After its launch on August 9 of this year, “No Man’s Sky” has garnered a jumble of mixed reviews from critics and gamers alike. Some people have enjoyed the game while others seem to despise it, even going so far as to make threatening remarks towards the small indie team responsible for its development (this is the internet after all). I, for one, have found myself staunchly in the middle of many of these arguments. The complaints of poor gameplay mechanics and broken promises are all entirely understandable, and raise legitimate concerns about hype, over-promising, and development practices in the gaming industry overall.
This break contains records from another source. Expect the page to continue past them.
import Literature.NumberTheory.DiophantineGeometry.BelyiGaloisHurwitz
import Literature.NumberTheory.DiophantineGeometry.FunctionFieldEulerCharacteristicCover
import HarnessLib

/-!
# A Galois Belyi covering of hyperbolic signature `(p, q, r)` has genus at least `2`

Topic `NumberTheory/DiophantineGeometry`; theorems only (no definitions, no named facts). Companion
of `BelyiGaloisHurwitz.lean` (Riemann–Hurwitz for Galois Belyi functions over an algebraically
closed field of characteristic `0`).

This is the genus computation in the proof of Darmon–Granville's theorem on the generalised Fermat
equation `A x^p + B y^q = C z^r` (H. Darmon, A. Granville, Bull. LMS 27 (1995), §3, Prop. 3.1;
E. Bombieri, W. Gubler, *Heights in Diophantine Geometry*, Prop. 12.6.9): a Galois covering
`X → ℙ¹` of signature `(p, q, r)` — unramified outside `{0, 1, ∞}`, ramification indices `p, q, r`
over `0, 1, ∞` — has genus `g` with `2g - 2 = d (1 - 1/p - 1/q - 1/r)`, hence `g ≥ 2` exactly in
the hyperbolic case `1/p + 1/q + 1/r < 1`, where Faltings' theorem applies.

* `IsBelyiFunction.finrank_mul_eq_of_isGalois_of_signature` — `d (1/p + 1/q + 1/r) = d + 2 - 2g`;
* `IsBelyiFunction.two_le_genus_of_isGalois_of_signature` — `qr + rp + pq < pqr ⇒ 2 ≤ g`.

The EXISTENCE of such a covering over a number field (Riemann's existence theorem + descent,
Darmon–Granville Prop. 3.1, Bombieri–Gubler Cor. 12.6.7 and 12.6.8) is not in the tree; nor is the
invariance of the genus under constant field extension from a number field to `ℚ̄` for these
function fields (the tree's `FunctionFieldConstantExtensionGenusProofs` treats finite constant
fields).

## References

* [DarmonGranville1995] H. Darmon, A. Granville, *On the equations `z^m = F(x,y)` and
  `Ax^p + By^q = Cz^r`*, Bull. London Math. Soc. 27 (1995), §3, p. 525, Prop. 3.1.
* [BombieriGubler2006] E. Bombieri, W. Gubler, *Heights in Diophantine Geometry*, CUP 2006,
  Prop. 12.6.9 (and Thm. B.4.6, Hurwitz).
* [Stichtenoth2009] H. Stichtenoth, *Algebraic Function Fields and Codes*, GTM 254, Cor. 3.5.5,
  Cor. 3.7.2 (the Riemann–Hurwitz input, via `BelyiGaloisHurwitz.lean`).
-/

noncomputable section

open scoped IntermediateField

namespace Literature.NumberTheory.DiophantineGeometry.AlgFunctionField

universe u v

variable {K : Type u} {F : Type v} [Field K] [Field F] [Algebra K F] [IsAlgFunctionField K F]
  [IsAlgClosed K] [CharZero K]

/-- **Riemann–Hurwitz for a Galois Belyi function of signature `(p, q, r)`** (Darmon–Granville,
§3, before Prop. 3.1: "`2g - 2 = d (1 - 1/p - 1/q - 1/r)`"; Bombieri–Gubler, proof of Prop. 12.6.9):
let `K` be algebraically closed of characteristic `0`, `F/K` a function field and `f ∈ F` a Belyi
function with `F/K(f)` Galois of degree `d`, such that every zero of `f` has order `p`, every zero of
`f - 1` has order `q` and every pole of `f` has order `r` (a Galois covering of `ℙ¹` of *signature
`(p, q, r)`* in the sense of Darmon–Granville, p. 525). Then `p, q, r ≥ 1` and
`d · (1/p + 1/q + 1/r) = d + 2 - 2g`. This is the tree's Riemann–Hurwitz relation
`IsBelyiFunction.exists_ramification_of_isGalois` with its constant ramification indices identified
with `p, q, r` (each fibre is non-empty: a non-constant function has a zero and a pole,
`exists_ord_pos` / `exists_ord_neg`). [cite: DarmonGranville1995, §3, Prop. 3.1] -/
theorem IsBelyiFunction.finrank_mul_eq_of_isGalois_of_signature {f : F} (hf : IsBelyiFunction K f)
    [IsGalois K⟮f⟯ F] {p q r : ℕ}
    (h₀ : ∀ P : PlaceOver K F, 0 < P.ord f → P.ord f = p)
    (h₁ : ∀ P : PlaceOver K F, 0 < P.ord (f - 1) → P.ord (f - 1) = q)
    (hi : ∀ P : PlaceOver K F, P.ord f < 0 → P.ord f = -r) :
    0 < p ∧ 0 < q ∧ 0 < r ∧
      (Module.finrank K⟮f⟯ F : ℚ) * (1 / p + 1 / q + 1 / r) =
        Module.finrank K⟮f⟯ F + 2 - 2 * genus K F := by
  haveI := isIntegrallyClosedIn_of_isAlgClosed (K := K) (F := F)
  have hrat : ∀ P : PlaceOver K F, P.IsRational := PlaceOver.isRational_of_isAlgClosed
  obtain ⟨e₀, e₁, ei, he₀, he₁, hei, H₀, H₁, Hi, -, -, -, hRH⟩ := hf.exists_ramification_of_isGalois
  have hy := hf.not_mem_range
  have hy1 : f - 1 ∉ Set.range (algebraMap K F) := by
    rintro ⟨c, hc⟩
    exact hy ⟨c + 1, by rw [map_add, map_one, hc, sub_add_cancel]⟩
  obtain ⟨P₀, hP₀⟩ := exists_ord_pos hrat hy
  obtain ⟨P₁, hP₁⟩ := exists_ord_pos hrat hy1
  obtain ⟨Pi, hPi⟩ := exists_ord_neg hrat hy
  have hp : (p : ℤ) = e₀ := (h₀ P₀ hP₀).symm.trans (H₀ P₀ hP₀)
  have hq : (q : ℤ) = e₁ := (h₁ P₁ hP₁).symm.trans (H₁ P₁ hP₁)
  have hr : (r : ℤ) = ei := by have := (hi Pi hPi).symm.trans (Hi Pi hPi); omega
  obtain rfl : p = e₀ := by exact_mod_cast hp
  obtain rfl : q = e₁ := by exact_mod_cast hq
  obtain rfl : r = ei := by exact_mod_cast hr
  exact ⟨he₀, he₁, hei, hRH⟩

/-- **A Galois covering of `ℙ¹` of hyperbolic signature `(p, q, r)` has genus `≥ 2`**
(Bombieri–Gubler, Prop. 12.6.9: "The genus of `C` satisfies `g(C) ≥ 2`", for the Galois covering
`π : C → ℙ¹` unramified outside `{0, 1, ∞}` with ramification indices `p, q, r` and
`1/p + 1/q + 1/r < 1`; Darmon–Granville, Prop. 3.1: "If `χ(p,q,r) < 0`, then `g > 1`"). In the
function-field language of the tree, over an algebraically closed field `K` of characteristic `0`
(B–G work "over the complex numbers", the genus being invariant under base extension): if `f` is a
Belyi function of `F/K` with `F/K(f)` Galois whose zeros, zeros of `f - 1` and poles have orders
`p`, `q`, `r` respectively, and `qr + rp + pq < pqr` (i.e. `1/p + 1/q + 1/r < 1`, the hypothesis of
`Literature.NumberTheory.DiophantineGeometry.darmonGranville1995_thm_2`), then `genus F/K ≥ 2`.
From `finrank_mul_eq_of_isGalois_of_signature`: `d + 2 - 2g = d (1/p + 1/q + 1/r) < d`.
[cite: BombieriGubler2006, Prop. 12.6.9] -/
theorem IsBelyiFunction.two_le_genus_of_isGalois_of_signature {f : F} (hf : IsBelyiFunction K f)
    [IsGalois K⟮f⟯ F] {p q r : ℕ}
    (h₀ : ∀ P : PlaceOver K F, 0 < P.ord f → P.ord f = p)
    (h₁ : ∀ P : PlaceOver K F, 0 < P.ord (f - 1) → P.ord (f - 1) = q)
    (hi : ∀ P : PlaceOver K F, P.ord f < 0 → P.ord f = -r)
    (hpqr : q * r + r * p + p * q < p * q * r) :
    2 ≤ genus K F := by
  obtain ⟨hp, hq, hr, hRH⟩ := hf.finrank_mul_eq_of_isGalois_of_signature h₀ h₁ hi
  haveI := isIntegrallyClosedIn_of_isAlgClosed (K := K) (F := F)
  haveI := IsAlgFunctionField.finiteDimensional_adjoin_simple
    (transcendental_of_not_mem_range hf.not_mem_range)
  have hd : (0 : ℚ) < Module.finrank K⟮f⟯ F := by exact_mod_cast Module.finrank_pos
  have hsum : (1 : ℚ) / p + 1 / q + 1 / r < 1 := by
    have hp' : (0 : ℚ) < p := by exact_mod_cast hp
    have hq' : (0 : ℚ) < q := by exact_mod_cast hq
    have hr' : (0 : ℚ) < r := by exact_mod_cast hr
    have hcast : (q * r + r * p + p * q : ℚ) < p * q * r := by exact_mod_cast hpqr
    rw [div_add_div _ _ hp'.ne' hq'.ne', div_add_div _ _ (mul_pos hp' hq').ne' hr'.ne',
      div_lt_one (by positivity)]
    linarith
  have : (Module.finrank K⟮f⟯ F : ℚ) * (1 / p + 1 / q + 1 / r) < Module.finrank K⟮f⟯ F := by
    nlinarith
  rw [hRH] at this
  have h2 : (1 : ℚ) < genus K F := by linarith
  have h3 : 1 < genus K F := by exact_mod_cast h2
  omega

end Literature.NumberTheory.DiophantineGeometry.AlgFunctionField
On the other hand there’s something endlessly fascinating about “No Man’s Sky” and the weird universe it sets you loose in with little to no direction.

The gameplay flaws present in “No Man’s Sky” are, at times, glaring. They can simply be nuisances of extreme minutiae that build overtime to make some of the in-game activities feel like chores, or they can be features that feel straight up broken and frustrating in their poor implementation. The clunky controls, mediocre user interface, and absurd redundancy seem like deal breakers. For many people, these issues have ruined the entire gameplay experience, and yet there are those who, despite it all, are able to enjoy the canvas beneath the interface.





There is a strange sense of magic to “No Man’s Sky” and its boggling digital universe of over 18 quintillion planets, all of which were formed using algorithms and procedural generation to take the input of the artists and designers at Hello Games and form it into something astronomical in scale. The concept alone is enough give those who grew up on science-fiction, whether it be literary works such as Frank Herbert’s classic “Dune” and Larry Niven’s magnificent “Ringworld” (a personal favourite), or cinematic juggernauts such as the “Star Wars” franchise, feel an undeniable desire to meander through the alien landscapes that sprawl out before them.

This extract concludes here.